We are all cousins. Not only all of us humans, but all of us living creatures on this planet. At least that's the main lesson to bring home from any introduction to phylogenetics, even if many details of the story are still unclear. Somewhere on Earth, billions of years ago, there lived some of our monocellular common ancestors, and part of their genetic code has been copied over and over through a number of generations which defy our imagination.

The story of evolution has not been as simple as the nice and highly graphic Tree of Life proposed by Evogeneao could suggest. Descending lines have kept separating, evolving in niches, and re-crossing each other. And this has been true at all times and scales of the evolution, across and inside species, including ours. The more we learn about the origins of the human family, based both on archeological findings and genetic studies, the more it becomes obvious that we have to forget about some unique forking point in the evolution from which humanity would have started. Different tribes left their ancestral dwellings in Africa at different points in time, migrated all over the world, separated for tens of thousands of years, evolve differently, meet again to either fight each other over territories and resources, or ally and mate if they could - and probably both, most of the time. And this story has happened again and again until today, through successive migrations and invasions, and is likely to carry on forever while there is life on this planet.
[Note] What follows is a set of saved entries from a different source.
import Mathlib
import Summits.Ventures.DiscreteObjects.Mahler.TracePairStructure
import Summits.Ventures.DiscreteObjects.Mahler.TraceNu2Certificate

/-!
# `ν = 3` trace certificate: one real trace root outside `[-2, 2]` and one complex pair (venture `DiscreteObjects`, target L)

Cell `pub-namedobj`, seat `pub-namedobj-mahler` (gen 11). Framing: lottery ticket; floor = certified
bounds/negative ranges.

Ten census cores of degrees `14–18` (`c14_09`, `c14_10`, `c18_03`, `c18_06`, `c18_08`, `c18_11`, `c18_13`, `c18_15`,
`c18_19`, `c18_23`) have `ν = 3` roots outside the unit circle: their trace polynomial `Q` (degree `d`) has `d - 3`
real roots in `(-2, 2)`, ONE real root `t₀` with `|t₀| > 2`, and ONE complex-conjugate pair.  Then
`M(traceLift Q) = x₀ · r²` with `x₀ + x₀⁻¹ = |t₀|` and `r + r⁻¹ = (√h₊ + √h₋)/2`, where `h₊, h₋ > 0` are the
values at `±2` of the monic quadratic cofactor (`tracePair_structure`, file `TracePairStructure`).

* `nu3_certificate_of_signs` — the certificate from RATIONAL DATA: `d - 3` inner sign-change brackets, one outer
  bracket `(a₀, b₀)` (with `b₀ < -2` or `2 < a₀`) carrying rational bounds `m₀ ≤ |t| ≤ M₀`, `u₁ ≤ |2 - t| ≤ u₂`,
  `v₁ ≤ |2 + t| ≤ v₂` on it, the sign conditions `(2 - a₀)·Q(2) > 0`, `(-1)^d (2 + a₀)·Q(-2) > 0`, a box
  `[pL, pU] × [mL, mU]` for `(h₊, h₋)` witnessed by `pL·u₂·∏(2 - a) ≤ |Q(2)| ≤ pU·u₁·∏(2 - b)` and
  `mL·v₂·∏(2 + b) ≤ |Q(-2)| ≤ mU·v₁·∏(2 + a)`, the non-real criterion on the box, square-root witnesses
  `s₁² ≤ pL ≤ pU ≤ s₂²`, `s₃² ≤ mL ≤ mU ≤ s₄²`, and brackets `xL < x₀ < xU`, `rL < r < rU` obtained through
  `x + x⁻¹`; conclusion `lo < M(traceLift Q) < hi` for `lo ≤ xL·rL²`, `xU·rU² ≤ hi`.  Every hypothesis is a
  `norm_num` fact (the outer-bracket bounds after one `abs_of_pos`/`abs_of_neg`).
-/

namespace Summit.Ventures.DiscreteObjects.Mahler

open Polynomial

/-- **`ν = 3` certificate from rational data** (one outer real trace root and one complex pair); see the file
docstring for the meaning of the data.  Conclusion: `lo < M(traceLift Q) < hi`. -/
theorem nu3_certificate_of_signs {Q : ℤ[X]} (hQ : Q.Monic) (I : List (ℝ × ℝ)) {a₀ b₀ : ℝ}
    (hlen : I.length + 3 = Q.natDegree)
    (hI : ∀ ab ∈ I, -2 < ab.1 ∧ ab.1 < ab.2 ∧ ab.2 < 2)
    (hsorted : I.Pairwise (fun ab cd => ab.2 ≤ cd.1))
    (hsign : ∀ ab ∈ I, aeval ab.1 Q * aeval ab.2 Q < 0)
    (hab₀ : a₀ < b₀) (hout : b₀ < -2 ∨ 2 < a₀) (hsign₀ : aeval a₀ Q * aeval b₀ Q < 0)
    {m₀ M₀ u₁ u₂ v₁ v₂ : ℝ} (hm₀ : 2 < m₀) (hu₁ : 0 < u₁) (hv₁ : 0 < v₁)
    (houter : ∀ t : ℝ, a₀ < t → t < b₀ →
      m₀ ≤ |t| ∧ |t| ≤ M₀ ∧ u₁ ≤ |2 - t| ∧ |2 - t| ≤ u₂ ∧ v₁ ≤ |2 + t| ∧ |2 + t| ≤ v₂)
    (hQ2 : 0 < (2 - a₀) * aeval (2 : ℝ) Q) (hQm2 : 0 < (-1) ^ Q.natDegree * (2 + a₀) * aeval (-2 : ℝ) Q)
    {pL pU mL mU : ℝ} (hpL0 : 0 ≤ pL) (hmL0 : 0 ≤ mL)
    (hpL : pL * (u₂ * (I.map fun ab => 2 - ab.1).prod) ≤ |aeval (2 : ℝ) Q|)
    (hpU : |aeval (2 : ℝ) Q| ≤ pU * (u₁ * (I.map fun ab => 2 - ab.2).prod))
    (hmL : mL * (v₂ * (I.map fun ab => 2 + ab.2).prod) ≤ |aeval (-2 : ℝ) Q|)
    (hmU : |aeval (-2 : ℝ) Q| ≤ mU * (v₁ * (I.map fun ab => 2 + ab.1).prod))
    (hcrit₁ : (mL - pU) ^ 2 < 32 * (pL + mL) - 256) (hcrit₂ : (mU - pL) ^ 2 < 32 * (pL + mL) - 256)
    {s₁ s₂ s₃ s₄ xL xU rL rU lo hi : ℝ}
    (hs₁ : s₁ ^ 2 ≤ pL) (hs₂ : 0 ≤ s₂) (hs₂' : pU ≤ s₂ ^ 2) (hs₃ : s₃ ^ 2 ≤ mL) (hs₄ : 0 ≤ s₄)
    (hs₄' : mU ≤ s₄ ^ 2)
    (hxL : 1 ≤ xL) (hxL' : xL + xL⁻¹ < m₀) (hxU : 1 ≤ xU) (hxU' : M₀ < xU + xU⁻¹)
    (hrL : 1 ≤ rL) (hrL' : rL + rL⁻¹ < (s₁ + s₃) / 2) (hrU : 1 ≤ rU) (hrU' : (s₂ + s₄) / 2 < rU + rU⁻¹)
    (hlo : lo ≤ xL * rL ^ 2) (hhi : xU * rU ^ 2 ≤ hi) :
    lo < intMahlerMeasure (traceLift Q) ∧ intMahlerMeasure (traceLift Q) < hi := by
  classical
  set g : ℝ → ℝ := fun y => aeval y Q with hgdef
  have hg : Continuous g := by
    rw [hgdef]; simp only [← eval_map_algebraMap]; exact Polynomial.continuous _
  obtain ⟨rs, hrslen, hrspw, hroots, hp1, hp2, hp3, hp4⟩ := exists_roots_in_intervals hg I hI hsorted hsign
  have hrs2 : ∀ r ∈ rs, -2 < r ∧ r < 2 := by
    intro r hr
    obtain ⟨-, cd, hcd, h1, h2⟩ := hroots r hr
    obtain ⟨h3, -, h4⟩ := hI cd hcd
    exact ⟨by linarith, by linarith⟩
  -- the outer root
  obtain ⟨t₀, hat, htb, hgt⟩ := exists_root_of_mul_neg hg hab₀ hsign₀
  obtain ⟨hm₀t, hM₀t, hu₁t, hu₂t, hv₁t, hv₂t⟩ := houter t₀ hat htb
  have ht₀abs : 2 < |t₀| := lt_of_lt_of_le hm₀ hm₀t
  have ht₀2 : 0 < (2 - t₀) * (2 - a₀) := by
    rcases hout with h | h
    · exact mul_pos (by linarith) (by linarith)
    · exact mul_pos_of_neg_of_neg (by linarith) (by linarith)
  have ht₀m2 : 0 < (2 + t₀) * (2 + a₀) := by
    rcases hout with h | h
    · exact mul_pos_of_neg_of_neg (by linarith) (by linarith)
    · exact mul_pos (by linarith) (by linarith)
  have ht₀rs : t₀ ∉ rs := by
    intro h
    obtain ⟨h1, h2⟩ := hrs2 t₀ h
    rcases hout with h | h <;> linarith
  -- the multiset of certified real roots
  set T : Multiset ℝ := t₀ ::ₘ (rs : Multiset ℝ) with hT
  have hTnodup : T.Nodup := by
    rw [hT, Multiset.nodup_cons]
    exact ⟨by rwa [Multiset.mem_coe], Multiset.coe_nodup.mpr (hrspw.imp ne_of_lt)⟩
  have hTcard : Multiset.card T + 2 = Q.natDegree := by
    rw [hT, Multiset.card_cons, Multiset.coe_card, hrslen, ← hlen]
  have hTroot : ∀ t ∈ T, aeval t Q = 0 := by
    intro t ht
    rw [hT, Multiset.mem_cons, Multiset.mem_coe] at ht
    rcases ht with rfl | ht
    · exact hgt
    · exact (hroots t ht).1
  have hT2 : ∀ t ∈ T, t ≠ 2 ∧ t ≠ -2 := by
    intro t ht
    rw [hT, Multiset.mem_cons, Multiset.mem_coe] at ht
    rcases ht with rfl | ht
    · rcases hout with h | h
      · exact ⟨by linarith, by linarith⟩
      · exact ⟨by linarith, by linarith⟩
    · obtain ⟨h1, h2⟩ := hrs2 t ht
      exact ⟨by linarith, by linarith⟩
  -- products
  set Pp : ℝ := (rs.map fun r => 2 - r).prod with hPp
  set Pm : ℝ := (rs.map fun r => 2 + r).prod with hPm
  have hPp_pos : 0 < Pp :=
    List.prod_pos fun x hx => by obtain ⟨r, hr, rfl⟩ := List.mem_map.mp hx; linarith [(hrs2 r hr).2]
  have hPm_pos : 0 < Pm :=
    List.prod_pos fun x hx => by obtain ⟨r, hr, rfl⟩ := List.mem_map.mp hx; linarith [(hrs2 r hr).1]
  have hGp : (T.map fun t => 2 - t).prod = (2 - t₀) * Pp := by
    rw [hT, Multiset.map_cons, Multiset.prod_cons, Multiset.map_coe, Multiset.prod_coe]
  have hGneg : (T.map fun t => -2 - t).prod = (-2 - t₀) * ((-1) ^ rs.length * Pm) := by
    rw [hT, Multiset.map_cons, Multiset.prod_cons]
    congr 1
    have : ((rs : Multiset ℝ).map fun t => -2 - t) = ((rs : Multiset ℝ).map fun t => 2 + t).map Neg.neg := by
      rw [Multiset.map_map]; exact Multiset.map_congr rfl fun t _ => by simp only [Function.comp_apply]; ring
    rw [this, Multiset.prod_map_neg, Multiset.card_map, Multiset.coe_card, Multiset.map_coe, Multiset.prod_coe]
  -- `h₊`, `h₋`
  set hp : ℝ := aeval (2 : ℝ) Q / ((2 - t₀) * Pp) with hhpdef
  set hm : ℝ := aeval (-2 : ℝ) Q / ((-2 - t₀) * ((-1) ^ rs.length * Pm)) with hhmdef
  have ht₀ne : 2 - t₀ ≠ 0 := by
    intro h; rw [h, zero_mul] at ht₀2; exact lt_irrefl _ ht₀2
  have ht₀ne' : 2 + t₀ ≠ 0 := by
    intro h; rw [h, zero_mul] at ht₀m2; exact lt_irrefl _ ht₀m2
  have hden_p : (2 - t₀) * Pp ≠ 0 := mul_ne_zero ht₀ne hPp_pos.ne'
  have hden_m : (-2 - t₀) * ((-1) ^ rs.length * Pm) ≠ 0 := by
    refine mul_ne_zero ?_ (mul_ne_zero (pow_ne_zero _ (by norm_num)) hPm_pos.ne')
    intro h; apply ht₀ne'; linarith
  have hhp : hp * (T.map fun t => 2 - t).prod = aeval (2 : ℝ) Q := by rw [hGp]; exact div_mul_cancel₀ _ hden_p
  have hhm : hm * (T.map fun t => -2 - t).prod = aeval (-2 : ℝ) Q := by rw [hGneg]; exact div_mul_cancel₀ _ hden_m
  -- positivity of `h₊`, `h₋`
  have hp_pos : 0 < hp := by
    have h2 : 0 < (2 - t₀) * Pp * (2 - a₀) := by
      rw [mul_right_comm]; exact mul_pos ht₀2 hPp_pos
    have h1 : 0 < hp * ((2 - t₀) * Pp * (2 - a₀)) := by
      have : hp * ((2 - t₀) * Pp * (2 - a₀)) = (2 - a₀) * aeval (2 : ℝ) Q := by rw [← hhp, hGp]; ring
      rw [this]; exact hQ2
    rcases pos_and_pos_or_neg_and_neg_of_mul_pos h1 with ⟨h, -⟩ | ⟨-, h⟩
    · exact h
    · exact absurd h (not_lt.mpr h2.le)
  have hm_pos : 0 < hm := by
    have hlen' : Q.natDegree = rs.length + 3 := by rw [hrslen, hlen]
    have h2 : 0 < (-2 - t₀) * ((-1) ^ rs.length * Pm) * ((-1) ^ Q.natDegree * (2 + a₀)) := by
      rw [hlen']
      have : (-2 - t₀) * ((-1) ^ rs.length * Pm) * ((-1) ^ (rs.length + 3) * (2 + a₀)) =
          ((2 + t₀) * (2 + a₀)) * Pm * ((-1) ^ rs.length * (-1) ^ rs.length) := by ring
      rw [this, ← pow_add, ← two_mul, pow_mul]
      norm_num
      exact mul_pos ht₀m2 hPm_pos
    have h1 : 0 < hm * ((-2 - t₀) * ((-1) ^ rs.length * Pm) * ((-1) ^ Q.natDegree * (2 + a₀))) := by
      have : hm * ((-2 - t₀) * ((-1) ^ rs.length * Pm) * ((-1) ^ Q.natDegree * (2 + a₀))) =
          (-1) ^ Q.natDegree * (2 + a₀) * aeval (-2 : ℝ) Q := by rw [← hhm, hGneg]; ring
      rw [this]; exact hQm2
    rcases pos_and_pos_or_neg_and_neg_of_mul_pos h1 with ⟨h, -⟩ | ⟨-, h⟩
    · exact h
    · exact absurd h (not_lt.mpr h2.le)
  -- absolute values and the box
  have hQ2abs : |aeval (2 : ℝ) Q| = hp * (|2 - t₀| * Pp) := by
    rw [← hhp, hGp, abs_mul, abs_mul, abs_of_pos hp_pos, abs_of_pos hPp_pos]
  have hQm2abs : |aeval (-2 : ℝ) Q| = hm * (|2 + t₀| * Pm) := by
    rw [← hhm, hGneg, abs_mul, abs_mul, abs_mul, abs_of_pos hm_pos, abs_pow, abs_neg, abs_one, one_pow,
      one_mul, abs_of_pos hPm_pos, show -2 - t₀ = -(2 + t₀) by ring, abs_neg]
  have hQ2pos : 0 < |aeval (2 : ℝ) Q| := by
    rw [hQ2abs]; exact mul_pos hp_pos (mul_pos (lt_of_lt_of_le hu₁ hu₁t) hPp_pos)
  have hQm2pos : 0 < |aeval (-2 : ℝ) Q| := by
    rw [hQm2abs]; exact mul_pos hm_pos (mul_pos (lt_of_lt_of_le hv₁ hv₁t) hPm_pos)
  have hPa : 0 ≤ (I.map fun ab => 2 - ab.2).prod :=
    List.prod_nonneg fun x hx => by obtain ⟨cd, hcd, rfl⟩ := List.mem_map.mp hx; linarith [(hI cd hcd).2.2]
  have hPb : 0 ≤ (I.map fun ab => 2 + ab.1).prod :=
    List.prod_nonneg fun x hx => by obtain ⟨cd, hcd, rfl⟩ := List.mem_map.mp hx; linarith [(hI cd hcd).1]
  have hpU0 : 0 < pU := by
    by_contra hneg
    have : pU * (u₁ * (I.map fun ab => 2 - ab.2).prod) ≤ 0 :=
      mul_nonpos_of_nonpos_of_nonneg (not_lt.mp hneg) (mul_nonneg hu₁.le hPa)
    linarith
  have hmU0 : 0 < mU := by
    by_contra hneg
    have : mU * (v₁ * (I.map fun ab => 2 + ab.1).prod) ≤ 0 :=
      mul_nonpos_of_nonpos_of_nonneg (not_lt.mp hneg) (mul_nonneg hv₁.le hPb)
    linarith
  have hGabs_p : 0 < |2 - t₀| * Pp := mul_pos (lt_of_lt_of_le hu₁ hu₁t) hPp_pos
  have hGabs_m : 0 < |2 + t₀| * Pm := mul_pos (lt_of_lt_of_le hv₁ hv₁t) hPm_pos
  have hpL' : pL ≤ hp := by
    have h1 : pL * (|2 - t₀| * Pp) ≤ hp * (|2 - t₀| * Pp) := by
      rw [← hQ2abs]
      calc pL * (|2 - t₀| * Pp) ≤ pL * (u₂ * (I.map fun ab => 2 - ab.1).prod) :=
            mul_le_mul_of_nonneg_left (mul_le_mul hu₂t hp1 hPp_pos.le (le_trans hu₁.le hu₁t |>.trans hu₂t)) hpL0
        _ ≤ |aeval 2 Q| := hpL
    exact le_of_mul_le_mul_right h1 hGabs_p
  have hpU' : hp ≤ pU := by
    have h1 : hp * (|2 - t₀| * Pp) ≤ pU * (|2 - t₀| * Pp) := by
      rw [← hQ2abs]
      calc |(aeval 2 Q : ℝ)| ≤ pU * (u₁ * (I.map fun ab => 2 - ab.2).prod) := hpU
        _ ≤ pU * (|2 - t₀| * Pp) := mul_le_mul_of_nonneg_left (mul_le_mul hu₁t hp2 hPa (abs_nonneg _)) hpU0.le
    exact le_of_mul_le_mul_right h1 hGabs_p
  have hmL' : mL ≤ hm := by
    have h1 : mL * (|2 + t₀| * Pm) ≤ hm * (|2 + t₀| * Pm) := by
      rw [← hQm2abs]
      calc mL * (|2 + t₀| * Pm) ≤ mL * (v₂ * (I.map fun ab => 2 + ab.2).prod) :=
            mul_le_mul_of_nonneg_left (mul_le_mul hv₂t hp4 hPm_pos.le (le_trans hv₁.le hv₁t |>.trans hv₂t)) hmL0
        _ ≤ |aeval (-2) Q| := hmL
    exact le_of_mul_le_mul_right h1 hGabs_m
  have hmU' : hm ≤ mU := by
    have h1 : hm * (|2 + t₀| * Pm) ≤ mU * (|2 + t₀| * Pm) := by
      rw [← hQm2abs]
      calc |(aeval (-2) Q : ℝ)| ≤ mU * (v₁ * (I.map fun ab => 2 + ab.1).prod) := hmU
        _ ≤ mU * (|2 + t₀| * Pm) := mul_le_mul_of_nonneg_left (mul_le_mul hv₁t hp3 hPb (abs_nonneg _)) hmU0.le
    exact le_of_mul_le_mul_right h1 hGabs_m
  have hcrit : (hm - hp) ^ 2 < 32 * (hp + hm) - 256 := by
    have h1 := sq_le_max_sq_of_mem (x := hm - hp) (α := mL - pU) (β := mU - pL) (by linarith) (by linarith)
    have h2 : max ((mL - pU) ^ 2) ((mU - pL) ^ 2) < 32 * (pL + mL) - 256 := max_lt hcrit₁ hcrit₂
    linarith
  -- structure theorem
  obtain ⟨r, hr1, hrA, -, -, hM⟩ := tracePair_structure hQ T hTnodup hTcard hTroot hT2 hhp hhm hcrit
  -- the product over `T` is `x₀`
  set x₀ : ℝ := (|t₀| + Real.sqrt (t₀ ^ 2 - 4)) / 2 with hx₀
  obtain ⟨hx₀1, hx₀A⟩ := quadRoot_add_inv ht₀abs
  have hprodT : (T.map fun t => if |t| ≤ 2 then (1 : ℝ) else (|t| + Real.sqrt (t ^ 2 - 4)) / 2).prod = x₀ := by
    rw [hT, Multiset.map_cons, Multiset.prod_cons, if_neg (not_le.mpr ht₀abs)]
    have : ((rs : Multiset ℝ).map fun t => if |t| ≤ 2 then (1 : ℝ) else (|t| + Real.sqrt (t ^ 2 - 4)) / 2) =
        (rs : Multiset ℝ).map fun _ => (1 : ℝ) :=
      Multiset.map_congr rfl fun t ht => by
        rw [Multiset.mem_coe] at ht
        rw [if_pos (abs_le.mpr ⟨(hrs2 t ht).1.le, (hrs2 t ht).2.le⟩)]
    rw [this, Multiset.map_const', Multiset.prod_replicate, one_pow, mul_one]
  rw [hprodT] at hM
  -- brackets for `x₀` and `r`
  have hxL'' : xL < x₀ := lt_of_add_inv_lt_add_inv hx₀1.le (by linarith) (by rw [hx₀A]; linarith)
  have hxU'' : x₀ < xU := lt_of_add_inv_lt_add_inv hxU (by linarith) (by rw [hx₀A]; linarith)
  have hs1 : s₁ ≤ Real.sqrt hp := Real.le_sqrt_of_sq_le (le_trans hs₁ hpL')
  have hs3 : s₃ ≤ Real.sqrt hm := Real.le_sqrt_of_sq_le (le_trans hs₃ hmL')
  have hs2 : Real.sqrt hp ≤ s₂ := by
    rw [← Real.sqrt_sq hs₂]; exact Real.sqrt_le_sqrt (le_trans hpU' hs₂')
  have hs4 : Real.sqrt hm ≤ s₄ := by
    rw [← Real.sqrt_sq hs₄]; exact Real.sqrt_le_sqrt (le_trans hmU' hs₄')
  have hrL'' : rL < r := lt_of_add_inv_lt_add_inv hr1.le (by linarith) (by rw [hrA]; linarith)
  have hrU'' : r < rU := lt_of_add_inv_lt_add_inv hrU (by linarith) (by rw [hrA]; linarith)
  rw [hM]
  have hrL0 : 0 ≤ rL := zero_le_one.trans hrL
  have hr0 : 0 < r := zero_lt_one.trans hr1
  have hxL0 : 0 ≤ xL := zero_le_one.trans hxL
  have hx₀0 : 0 < x₀ := zero_lt_one.trans hx₀1
  constructor
  · calc lo ≤ xL * rL ^ 2 := hlo
      _ ≤ xL * r ^ 2 := mul_le_mul_of_nonneg_left (pow_le_pow_left₀ hrL0 hrL''.le 2) hxL0
      _ < x₀ * r ^ 2 := mul_lt_mul_of_pos_right hxL'' (pow_pos hr0 2)
  · calc x₀ * r ^ 2 < xU * r ^ 2 := mul_lt_mul_of_pos_right hxU'' (pow_pos hr0 2)
      _ ≤ xU * rU ^ 2 := mul_le_mul_of_nonneg_left (pow_le_pow_left₀ hr0.le hrU''.le 2) (zero_le_one.trans hxU)
      _ ≤ hi := hhi

end Summit.Ventures.DiscreteObjects.Mahler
Our family stories follow, at smaller scale, similar patterns of separation and reconnection. Genealogists call "pedigree collapse" - as if it was a catastrophic event - or "endogamy" - as if it was a shameful disease of populations closed on themselves by geography, language, religion, social class - a general rule, consequence of a simple mathematical fact : ancestors branches necessarily cross each other at some point of time. If we don't see it in our particular branches, it's just because we can't track them far enough back in time. If we could find out all our ancestors over just thirty generations (a very small part of the whole human story), it would became obvious to anyone. Thirty generations without pedigree collapse would mean a number of ancestors passing one billion somewhere in the Middle Ages, exceeding by far the world population at that time. More on this, with mathematical details, can be found in this page (in French).

Connecting trees
Connecting trees

They can't see the Tree for the branches

Of the above state of affairs, many newcomers to genealogy, and even more ancient ones, don't seem to be fully aware. Or maybe they don't buy the narrative built up by centuries of scientific enquiry. In any case, they have hard time understanding, and accepting, what a Single Tree approach to genealogy is all about. Aware of this difficulty, WikiTree communication tries hard to shift the user's perspective from "my tree" to "our tree", but such efforts are unfortunately often misunderstood.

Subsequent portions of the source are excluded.